Görüş

Müslüman Kardeşler, Mısır'ı neden ve nasıl kaybetti?

Müslüman Kardeşler’in halk destekli bir darbeyle devrilmesinin üç temel sebebi var; devlet mekanizmalarına karşı politika geliştirememesi, 25 Ocak Devrimi’nde rol oynayan toplumsal hareketleri, yeni inşa sürecinden dışlaması ve ekonomik sorunlara kısa vadeli çözümler bulamaması.

Mısır Devrimi
Hüsnü Mübarek'in devrilmesini coşkuyla kutlayan Mısır halkının bir kesimi, İhvan yönetimini bir yılı dolmadan protesto etmeye başladılar. [AFP-Getty]

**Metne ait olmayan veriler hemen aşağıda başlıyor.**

/-- **TRANSPORT ACROSS CHUNKS**: an admissible chain from `s₀` up to the boundary `(s₀/L + 1 + m)·L` maps the `r·ω`-ball into
the box `r · wVec m` (coordinatewise), provided the claims of the chunks involved hold. [folklore] -/
theorem transport_bound {s₀ : ℕ} :
    ∀ m : ℕ, (s₀ / L + 1 + m) * L < TV.S j → ∀ Ac : ℕ → Ker,
      (∀ s', s₀ ≤ s' → s' < (s₀ / L + 1 + m) * L →
        KerMem (TV.toCertDataVW kitOf wT sc) (Ac s') ((TV.toBoxesW kitOf wT).Mlo j s') ((TV.toBoxesW kitOf wT).Mhi j s')) →
      ∀ (v : Fin 4 → ℤ → ℝ) (r : ℝ), 0 ≤ r → (TV.toCertDataVW kitOf wT sc).InBall j v r →
        AbsLeW (TV.toCertDataVW kitOf wT sc) (kiter (TV.toCertDataVW kitOf wT sc) Ac s₀ ((s₀ / L + 1 + m) * L - s₀) v)
          (fun i k => r * vre (TV.wVec j L s₀ m) (TV.base.idx i k))
  | 0, hm, Ac, hA, v, r, hr, hv => by
    have h1 : s₀ / L * L ≤ s₀ := Nat.div_mul_le_self s₀ L
    have h2 : s₀ < s₀ / L * L + L := Nat.lt_div_mul_add hL
    simp only [Nat.add_zero] at hA ⊢
    set P := TV.prodM kitOf wT j s₀ ((s₀ / L + 1) * L - s₀) with hP
    have hmem := memMat_prodM (sc := sc) (j := j) (a := s₀) (A := Ac) ((s₀ / L + 1) * L - s₀) fun s' h1' h2' => hA s' h1' (by omega)
    have hK := TV.base.kerMem_of_memMat_kiter cd_Kb cd_Ka hmem
    have hb := absLeW_kiter_of_prodMem hK (v := v) (b := fun i k => r * (TV.toCertDataVW kitOf wT sc).ω j k)
      (fun i k hk1 hk2 => hv i k hk1 hk2)
    intro i' k' hk1' hk2'
    refine (hb i' k' hk1' hk2').trans ?_
    -- the window sum in coordinates, then the claim `… ≤ ũ_{s₀}`
    have hcl := (claims_sound (TV := TV) (kitOf := kitOf) (wT := wT) (hGR (s₀ / L) (by nlinarith)) hL (by simpa using hm)).2
      s₀ h1 (by linarith)
    have hrow : ∀ r' < TV.base.n, ∑ t ∈ Finset.range TV.base.n,
        (IntervalD.mag (imget P r' t)).toReal * (r * (TV.toCertDataVW kitOf wT sc).ω j (TV.base.wk t)) ≤
        r * vre (TV.gU j s₀) r' := by
      intro r' hr'
      have e : ∑ t ∈ Finset.range TV.base.n, (IntervalD.mag (imget P r' t)).toReal * (r * (TV.toCertDataVW kitOf wT sc).ω j (TV.base.wk t))
          = r * ∑ t ∈ Finset.range TV.base.n, (IntervalD.mag (imget P r' t)).toReal * (TV.toCertDataVW kitOf wT sc).ω j (TV.base.wk t) := by
        rw [Finset.mul_sum]; exact Finset.sum_congr rfl fun t _ => by ring
      rw [e]
      refine mul_le_mul_of_nonneg_left ?_ hr
      refine (rowsum_omega_le_ωhi (sc := sc) (j := j) P hr').trans ?_
      exact (sum_le_absMulVecUp TV.prec (fun r hr t ht => by rw [dre_magM _ hr ht]) hr').trans (hcl r' hr')
    have hw := TV.base.rowsum_window_le_of_coord cd_Kb cd_Ka P (fun t => r * (TV.toCertDataVW kitOf wT sc).ω j (TV.base.wk t))
      (fun r' => r * vre (TV.gU j s₀) r') hrow i' hk1' hk2'
    refine le_trans (le_of_eq (Finset.sum_congr rfl fun c _ => ?_)) hw
    rw [TV.base.wk_idx _ (by rw [← cd_Kb (TV := TV) (kitOf := kitOf) (wT := wT) (sc := sc),
      ← cd_Ka (TV := TV) (kitOf := kitOf) (wT := wT) (sc := sc)]; exact shellOf_mem _ c)]
  | m + 1, hm, Ac, hA, v, r, hr, hv => by
    have h2 : s₀ < s₀ / L * L + L := Nat.lt_div_mul_add hL
    have hm' : (s₀ / L + 1 + m) * L < TV.S j := by nlinarith
    set q' := s₀ / L + 1 + m with hq'
    have hs₀q : s₀ ≤ q' * L := by nlinarith
    have ih := transport_bound m hm' Ac (fun s' h1' h2' => hA s' h1' (by nlinarith)) v r hr hv
    -- split the chain at `q'L`
    have e1 : (s₀ / L + 1 + (m + 1)) * L - s₀ = (q' * L - s₀) + L := by
      have : (s₀ / L + 1 + (m + 1)) * L = q' * L + L := by rw [hq']; ring
      omega
    rw [e1, kiter_add, show s₀ + (q' * L - s₀) = q' * L by omega]
    -- the leg over chunk `q'`
    have hmem := memMat_prodM (sc := sc) (j := j) (a := q' * L) (A := Ac) L fun s' h1' h2' =>
      hA s' (by omega) (by nlinarith)
    have hK := TV.base.kerMem_of_memMat_kiter cd_Kb cd_Ka hmem
    have hb := absLeW_kiter_of_prodMem hK ih
    intro i' k' hk1' hk2'
    refine (hb i' k' hk1' hk2').trans ?_
    have hcl := (claims_sound (TV := TV) (kitOf := kitOf) (wT := wT) (hGR q' hm') hL
      (by simpa [hq', Nat.add_assoc] using hm)).1
    have hwnn := wVec_nonneg (TV := TV) (kitOf := kitOf) (wT := wT) (sc := sc) hL hGR hω (s₀ := s₀) m hm'
    have hrow : ∀ r' < TV.base.n, ∑ t ∈ Finset.range TV.base.n,
        (IntervalD.mag (imget (TV.prodM kitOf wT j (q' * L) L) r' t)).toReal * (r * vre (TV.wVec j L s₀ m) t) ≤
        r * vre (TV.wVec j L s₀ (m + 1)) r' := by
      intro r' hr'
      have e : ∑ t ∈ Finset.range TV.base.n,
          (IntervalD.mag (imget (TV.prodM kitOf wT j (q' * L) L) r' t)).toReal * (r * vre (TV.wVec j L s₀ m) t) =
          r * ∑ t ∈ Finset.range TV.base.n,
            (IntervalD.mag (imget (TV.prodM kitOf wT j (q' * L) L) r' t)).toReal * vre (TV.wVec j L s₀ m) t := by
        rw [Finset.mul_sum]; exact Finset.sum_congr rfl fun t _ => by ring
      rw [e]
      refine mul_le_mul_of_nonneg_left ?_ hr
      show _ ≤ vre (absMulVecUp TV.base.n TV.prec (TV.gT j (s₀ / L + 1 + m)) (TV.wVec j L s₀ m)) r'
      refine le_trans (Finset.sum_le_sum fun t ht => ?_) (sum_le_absMulVecUp TV.prec (fun r hr t ht => le_rfl) hr')
      have ht' := Finset.mem_range.1 ht
      rw [← dre_magM _ hr' ht']
      exact mul_le_mul_of_nonneg_right (hcl r' hr' t ht') (hwnn t ht')
    exact TV.base.rowsum_window_le_of_coord cd_Kb cd_Ka _ (fun t => r * vre (TV.wVec j L s₀ m) t)
      (fun r' => r * vre (TV.wVec j L s₀ (m + 1)) r') hrow i' hk1' hk2'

mısır’da hüsnü mübarek’in 2011 yılında popüler ayaklanmalarla devrilmesi sonrasında yapılan bütün meşru seçimleri, yıllarca yasaklı olan müslüman kardeşler’in hürriyet ve adalet partisi (hap) kazandı. meclis seçimleriyle ele geçirilmeye çalışılan iktidar partinin adayı muhammed mursi’nin cumhurbaşkanı seçilmesiyle pekiştirildi. fakat hepimizin bildiği üzere mursi halk destekli (ama bana kalırsa meşru olmayan) bir ordu darbesiyle cumhurbaşkanlığı’ndan edildi ve rabia meydanı’nda ihvan destekçisi binlerce kişi katledildi. son olarak örgütün lider kadrosu hapse atıldı ve müslüman kardeşler ‘terör’ örgütü ilan edildi.

peki ama ihvan mısır’ı neden kaybetti? mesru seçimlerle iş başına gelmiş ve görevinde bir yılını ancak dolduran mursi nasıl oldu da mübarek’ı deviren kitlelerden daha fazlasını sokağa döktü?

müslüman kardeşler’in halk destekli bir darbe ile devrilmesinin üç temel sebebi var; ihvan’ın kılcal damarları üzerinden işleyen devlet mekanizmalarına karşı politika geliştirememesi, 25 ocak devrimi’nin gerçekleşmesinde önemli rol oynayan toplumsal hareketleri iktidardan ve yeni siyasi düzen inşa sürecinden dışlaması ve ülkenin ekonomisine nefes aldıracak kısa vadeli çözümler bulamaması. bütün bunları tartışırken iktidara gelen ihvan kadrolarının devlet zülmune uğrayan görece yaşlı, -örgütün genç kuşaklarıyla karşılaştığında- ideolojik olarak katı ve şüpheci olduğunu hatırlamak gerekir.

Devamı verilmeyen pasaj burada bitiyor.